Given records:
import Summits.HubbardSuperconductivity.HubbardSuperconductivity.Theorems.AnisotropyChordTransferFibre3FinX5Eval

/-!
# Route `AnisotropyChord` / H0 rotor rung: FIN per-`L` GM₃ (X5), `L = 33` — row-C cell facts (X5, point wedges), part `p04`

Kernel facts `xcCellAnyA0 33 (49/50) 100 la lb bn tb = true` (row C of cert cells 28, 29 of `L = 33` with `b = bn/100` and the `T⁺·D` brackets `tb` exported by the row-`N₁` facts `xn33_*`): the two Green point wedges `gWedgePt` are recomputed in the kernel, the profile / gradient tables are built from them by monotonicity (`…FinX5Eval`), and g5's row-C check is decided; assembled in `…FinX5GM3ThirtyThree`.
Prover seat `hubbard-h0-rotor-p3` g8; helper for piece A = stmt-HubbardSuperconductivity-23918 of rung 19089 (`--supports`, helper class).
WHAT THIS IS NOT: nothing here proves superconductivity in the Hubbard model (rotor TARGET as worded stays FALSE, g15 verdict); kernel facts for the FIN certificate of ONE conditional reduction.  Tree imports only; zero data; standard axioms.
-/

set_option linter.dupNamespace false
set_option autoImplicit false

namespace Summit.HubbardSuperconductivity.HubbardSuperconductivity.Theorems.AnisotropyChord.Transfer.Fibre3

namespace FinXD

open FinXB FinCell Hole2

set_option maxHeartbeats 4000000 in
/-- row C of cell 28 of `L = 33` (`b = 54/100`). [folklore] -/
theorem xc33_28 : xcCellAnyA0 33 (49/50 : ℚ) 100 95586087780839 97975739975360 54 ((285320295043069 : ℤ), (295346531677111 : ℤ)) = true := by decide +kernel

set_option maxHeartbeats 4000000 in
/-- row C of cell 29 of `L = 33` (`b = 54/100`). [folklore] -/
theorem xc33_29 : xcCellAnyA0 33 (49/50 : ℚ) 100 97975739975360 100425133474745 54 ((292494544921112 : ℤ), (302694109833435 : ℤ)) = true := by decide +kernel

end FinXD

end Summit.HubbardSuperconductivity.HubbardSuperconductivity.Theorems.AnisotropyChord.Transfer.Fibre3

...

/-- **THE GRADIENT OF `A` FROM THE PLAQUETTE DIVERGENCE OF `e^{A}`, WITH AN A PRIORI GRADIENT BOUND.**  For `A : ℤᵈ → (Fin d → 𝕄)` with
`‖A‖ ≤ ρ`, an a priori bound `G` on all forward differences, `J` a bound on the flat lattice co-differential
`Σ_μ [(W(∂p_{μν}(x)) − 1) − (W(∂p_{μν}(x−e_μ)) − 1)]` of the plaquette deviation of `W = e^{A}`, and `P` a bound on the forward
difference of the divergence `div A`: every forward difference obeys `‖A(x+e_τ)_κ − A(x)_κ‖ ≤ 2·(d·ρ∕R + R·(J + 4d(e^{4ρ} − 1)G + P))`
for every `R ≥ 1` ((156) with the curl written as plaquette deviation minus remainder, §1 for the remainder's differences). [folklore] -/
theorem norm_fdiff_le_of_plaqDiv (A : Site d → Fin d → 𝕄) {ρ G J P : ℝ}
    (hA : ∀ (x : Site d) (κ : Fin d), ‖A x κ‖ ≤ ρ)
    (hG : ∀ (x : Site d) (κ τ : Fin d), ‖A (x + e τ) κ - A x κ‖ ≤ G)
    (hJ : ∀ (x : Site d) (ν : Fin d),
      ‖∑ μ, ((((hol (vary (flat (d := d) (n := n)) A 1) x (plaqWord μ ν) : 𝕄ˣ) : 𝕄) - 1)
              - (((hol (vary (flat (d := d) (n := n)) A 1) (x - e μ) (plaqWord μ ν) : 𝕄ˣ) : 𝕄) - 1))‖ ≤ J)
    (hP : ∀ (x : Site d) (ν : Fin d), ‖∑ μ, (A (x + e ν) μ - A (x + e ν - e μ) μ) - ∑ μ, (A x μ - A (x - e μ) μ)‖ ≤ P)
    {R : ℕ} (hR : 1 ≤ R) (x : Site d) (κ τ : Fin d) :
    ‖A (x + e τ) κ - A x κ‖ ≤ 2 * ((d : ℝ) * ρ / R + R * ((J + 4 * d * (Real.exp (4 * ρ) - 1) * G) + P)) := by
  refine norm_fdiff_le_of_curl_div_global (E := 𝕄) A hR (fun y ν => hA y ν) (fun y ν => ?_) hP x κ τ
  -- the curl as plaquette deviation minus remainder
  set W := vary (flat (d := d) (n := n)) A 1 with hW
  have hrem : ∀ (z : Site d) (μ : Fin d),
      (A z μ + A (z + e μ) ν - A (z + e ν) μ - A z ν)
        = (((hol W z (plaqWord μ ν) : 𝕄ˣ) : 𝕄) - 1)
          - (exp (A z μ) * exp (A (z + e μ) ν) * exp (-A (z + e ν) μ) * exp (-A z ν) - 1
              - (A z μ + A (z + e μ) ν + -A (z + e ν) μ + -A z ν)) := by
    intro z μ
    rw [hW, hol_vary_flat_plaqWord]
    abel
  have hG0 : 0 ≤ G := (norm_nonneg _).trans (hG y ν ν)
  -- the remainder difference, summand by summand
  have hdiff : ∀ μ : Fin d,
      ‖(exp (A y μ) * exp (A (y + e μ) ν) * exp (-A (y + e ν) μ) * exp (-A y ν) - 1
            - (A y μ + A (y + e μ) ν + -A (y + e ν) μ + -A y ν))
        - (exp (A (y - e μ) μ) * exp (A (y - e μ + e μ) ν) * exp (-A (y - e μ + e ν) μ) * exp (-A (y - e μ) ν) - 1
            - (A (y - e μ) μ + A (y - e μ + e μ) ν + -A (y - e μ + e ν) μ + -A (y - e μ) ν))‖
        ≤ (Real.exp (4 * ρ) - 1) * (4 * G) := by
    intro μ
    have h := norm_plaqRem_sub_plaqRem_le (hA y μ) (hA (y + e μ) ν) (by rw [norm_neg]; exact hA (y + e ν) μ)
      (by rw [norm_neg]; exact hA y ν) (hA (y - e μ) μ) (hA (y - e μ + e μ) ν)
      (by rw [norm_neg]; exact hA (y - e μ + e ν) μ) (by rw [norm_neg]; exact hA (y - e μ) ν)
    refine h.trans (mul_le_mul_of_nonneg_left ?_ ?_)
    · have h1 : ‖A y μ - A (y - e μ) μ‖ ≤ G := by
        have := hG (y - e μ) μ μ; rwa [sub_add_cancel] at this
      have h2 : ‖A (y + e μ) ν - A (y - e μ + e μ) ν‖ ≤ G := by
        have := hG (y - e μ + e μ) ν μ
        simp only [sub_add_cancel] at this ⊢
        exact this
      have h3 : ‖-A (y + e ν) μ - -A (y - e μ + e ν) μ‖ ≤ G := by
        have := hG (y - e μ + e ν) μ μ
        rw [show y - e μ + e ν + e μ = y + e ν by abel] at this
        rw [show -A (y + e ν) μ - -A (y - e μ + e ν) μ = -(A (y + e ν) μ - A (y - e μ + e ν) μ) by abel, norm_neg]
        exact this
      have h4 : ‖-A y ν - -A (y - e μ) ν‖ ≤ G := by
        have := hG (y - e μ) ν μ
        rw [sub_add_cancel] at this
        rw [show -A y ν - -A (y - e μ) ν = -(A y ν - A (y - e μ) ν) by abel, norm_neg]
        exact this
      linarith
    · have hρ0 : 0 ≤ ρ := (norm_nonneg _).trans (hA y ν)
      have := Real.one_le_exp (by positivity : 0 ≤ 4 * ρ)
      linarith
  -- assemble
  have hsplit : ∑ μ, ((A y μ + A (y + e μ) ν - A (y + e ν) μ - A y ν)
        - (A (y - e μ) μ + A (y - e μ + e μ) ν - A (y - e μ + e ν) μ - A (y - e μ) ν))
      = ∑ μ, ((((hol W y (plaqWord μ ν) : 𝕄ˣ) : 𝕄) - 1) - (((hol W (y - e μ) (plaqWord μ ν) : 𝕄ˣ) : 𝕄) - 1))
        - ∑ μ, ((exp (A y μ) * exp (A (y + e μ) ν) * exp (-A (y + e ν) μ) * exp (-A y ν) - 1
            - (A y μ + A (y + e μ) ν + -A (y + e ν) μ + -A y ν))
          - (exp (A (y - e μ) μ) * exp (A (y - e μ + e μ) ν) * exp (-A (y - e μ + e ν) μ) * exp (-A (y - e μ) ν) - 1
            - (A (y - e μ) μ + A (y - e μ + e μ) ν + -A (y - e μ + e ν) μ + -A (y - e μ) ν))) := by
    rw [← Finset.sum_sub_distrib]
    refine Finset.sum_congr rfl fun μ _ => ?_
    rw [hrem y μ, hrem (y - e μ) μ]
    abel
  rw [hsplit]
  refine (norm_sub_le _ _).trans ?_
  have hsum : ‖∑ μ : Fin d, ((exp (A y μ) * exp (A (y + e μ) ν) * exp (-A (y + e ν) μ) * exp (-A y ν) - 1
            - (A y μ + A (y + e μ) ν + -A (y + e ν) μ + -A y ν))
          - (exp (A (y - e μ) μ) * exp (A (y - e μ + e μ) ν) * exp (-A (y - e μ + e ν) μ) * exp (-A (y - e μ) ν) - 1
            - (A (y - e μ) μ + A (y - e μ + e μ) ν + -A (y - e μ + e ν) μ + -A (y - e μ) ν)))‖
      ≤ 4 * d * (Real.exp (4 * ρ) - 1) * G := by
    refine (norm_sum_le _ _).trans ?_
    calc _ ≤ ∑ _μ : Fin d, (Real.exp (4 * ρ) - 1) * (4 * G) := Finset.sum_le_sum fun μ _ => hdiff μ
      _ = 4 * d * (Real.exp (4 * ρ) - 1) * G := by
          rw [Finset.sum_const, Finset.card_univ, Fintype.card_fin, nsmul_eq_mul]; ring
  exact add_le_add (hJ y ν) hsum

==

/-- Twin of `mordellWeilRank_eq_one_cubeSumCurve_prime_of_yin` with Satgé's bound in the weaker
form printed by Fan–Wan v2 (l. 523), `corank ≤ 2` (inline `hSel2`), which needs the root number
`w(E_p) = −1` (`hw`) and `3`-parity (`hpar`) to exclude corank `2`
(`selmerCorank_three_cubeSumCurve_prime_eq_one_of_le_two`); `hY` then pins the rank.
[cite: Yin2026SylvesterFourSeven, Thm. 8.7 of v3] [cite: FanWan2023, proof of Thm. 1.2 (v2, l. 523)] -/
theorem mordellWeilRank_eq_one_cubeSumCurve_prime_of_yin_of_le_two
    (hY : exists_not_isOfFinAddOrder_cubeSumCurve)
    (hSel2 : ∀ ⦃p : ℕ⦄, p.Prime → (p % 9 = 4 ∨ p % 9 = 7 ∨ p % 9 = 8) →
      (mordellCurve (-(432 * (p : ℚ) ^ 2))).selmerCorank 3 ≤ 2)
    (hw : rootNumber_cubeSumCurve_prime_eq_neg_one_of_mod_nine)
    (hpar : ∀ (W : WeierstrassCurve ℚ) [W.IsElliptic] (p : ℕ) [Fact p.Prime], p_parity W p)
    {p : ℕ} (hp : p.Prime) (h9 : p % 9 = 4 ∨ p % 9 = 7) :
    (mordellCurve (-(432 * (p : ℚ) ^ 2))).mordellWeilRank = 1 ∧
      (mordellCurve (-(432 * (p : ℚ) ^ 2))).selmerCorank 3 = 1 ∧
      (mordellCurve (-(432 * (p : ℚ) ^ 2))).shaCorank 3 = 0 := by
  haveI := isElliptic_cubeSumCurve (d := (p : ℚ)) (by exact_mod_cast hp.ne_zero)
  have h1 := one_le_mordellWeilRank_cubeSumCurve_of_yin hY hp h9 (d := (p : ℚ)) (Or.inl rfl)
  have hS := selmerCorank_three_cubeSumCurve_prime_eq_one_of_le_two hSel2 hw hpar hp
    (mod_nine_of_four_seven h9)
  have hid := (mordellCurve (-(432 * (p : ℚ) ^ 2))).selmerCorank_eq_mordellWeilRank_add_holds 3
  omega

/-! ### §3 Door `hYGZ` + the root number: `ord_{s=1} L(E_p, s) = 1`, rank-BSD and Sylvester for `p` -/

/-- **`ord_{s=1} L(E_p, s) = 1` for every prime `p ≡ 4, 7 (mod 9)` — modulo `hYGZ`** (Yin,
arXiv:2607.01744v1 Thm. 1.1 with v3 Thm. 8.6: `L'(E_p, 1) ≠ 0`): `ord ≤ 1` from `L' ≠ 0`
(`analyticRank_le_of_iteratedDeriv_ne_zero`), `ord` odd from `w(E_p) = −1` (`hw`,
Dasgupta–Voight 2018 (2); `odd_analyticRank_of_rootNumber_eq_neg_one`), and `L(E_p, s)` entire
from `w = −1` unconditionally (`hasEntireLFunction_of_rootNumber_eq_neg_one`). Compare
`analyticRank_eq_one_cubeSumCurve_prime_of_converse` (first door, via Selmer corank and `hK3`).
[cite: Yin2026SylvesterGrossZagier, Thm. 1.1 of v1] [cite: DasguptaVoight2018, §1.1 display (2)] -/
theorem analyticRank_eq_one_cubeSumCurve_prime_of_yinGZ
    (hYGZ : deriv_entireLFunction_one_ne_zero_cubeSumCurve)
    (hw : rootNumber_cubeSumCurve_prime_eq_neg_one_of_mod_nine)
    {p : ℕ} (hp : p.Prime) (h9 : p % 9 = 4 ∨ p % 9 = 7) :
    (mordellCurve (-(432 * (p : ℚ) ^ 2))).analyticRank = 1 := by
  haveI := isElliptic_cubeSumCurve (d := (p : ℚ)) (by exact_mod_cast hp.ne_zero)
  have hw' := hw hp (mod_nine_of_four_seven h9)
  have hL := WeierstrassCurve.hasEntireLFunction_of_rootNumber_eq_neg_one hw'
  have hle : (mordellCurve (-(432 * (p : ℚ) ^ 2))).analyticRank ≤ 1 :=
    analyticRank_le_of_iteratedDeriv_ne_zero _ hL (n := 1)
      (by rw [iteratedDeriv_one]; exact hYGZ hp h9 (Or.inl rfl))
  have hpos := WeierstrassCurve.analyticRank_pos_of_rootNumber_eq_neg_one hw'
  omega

Required work: Return only the part of the records above that opens with the line containing "-- assemble" and closes with the line containing "have hsum : ‖∑", ends included.

Output for this task:
  -- assemble
  have hsplit : ∑ μ, ((A y μ + A (y + e μ) ν - A (y + e ν) μ - A y ν)
        - (A (y - e μ) μ + A (y - e μ + e μ) ν - A (y - e μ + e ν) μ - A (y - e μ) ν))
      = ∑ μ, ((((hol W y (plaqWord μ ν) : 𝕄ˣ) : 𝕄) - 1) - (((hol W (y - e μ) (plaqWord μ ν) : 𝕄ˣ) : 𝕄) - 1))
        - ∑ μ, ((exp (A y μ) * exp (A (y + e μ) ν) * exp (-A (y + e ν) μ) * exp (-A y ν) - 1
            - (A y μ + A (y + e μ) ν + -A (y + e ν) μ + -A y ν))
          - (exp (A (y - e μ) μ) * exp (A (y - e μ + e μ) ν) * exp (-A (y - e μ + e ν) μ) * exp (-A (y - e μ) ν) - 1
            - (A (y - e μ) μ + A (y - e μ + e μ) ν + -A (y - e μ + e ν) μ + -A (y - e μ) ν))) := by
    rw [← Finset.sum_sub_distrib]
    refine Finset.sum_congr rfl fun μ _ => ?_
    rw [hrem y μ, hrem (y - e μ) μ]
    abel
  rw [hsplit]
  refine (norm_sub_le _ _).trans ?_
  have hsum : ‖∑ μ : Fin d, ((exp (A y μ) * exp (A (y + e μ) ν) * exp (-A (y + e ν) μ) * exp (-A y ν) - 1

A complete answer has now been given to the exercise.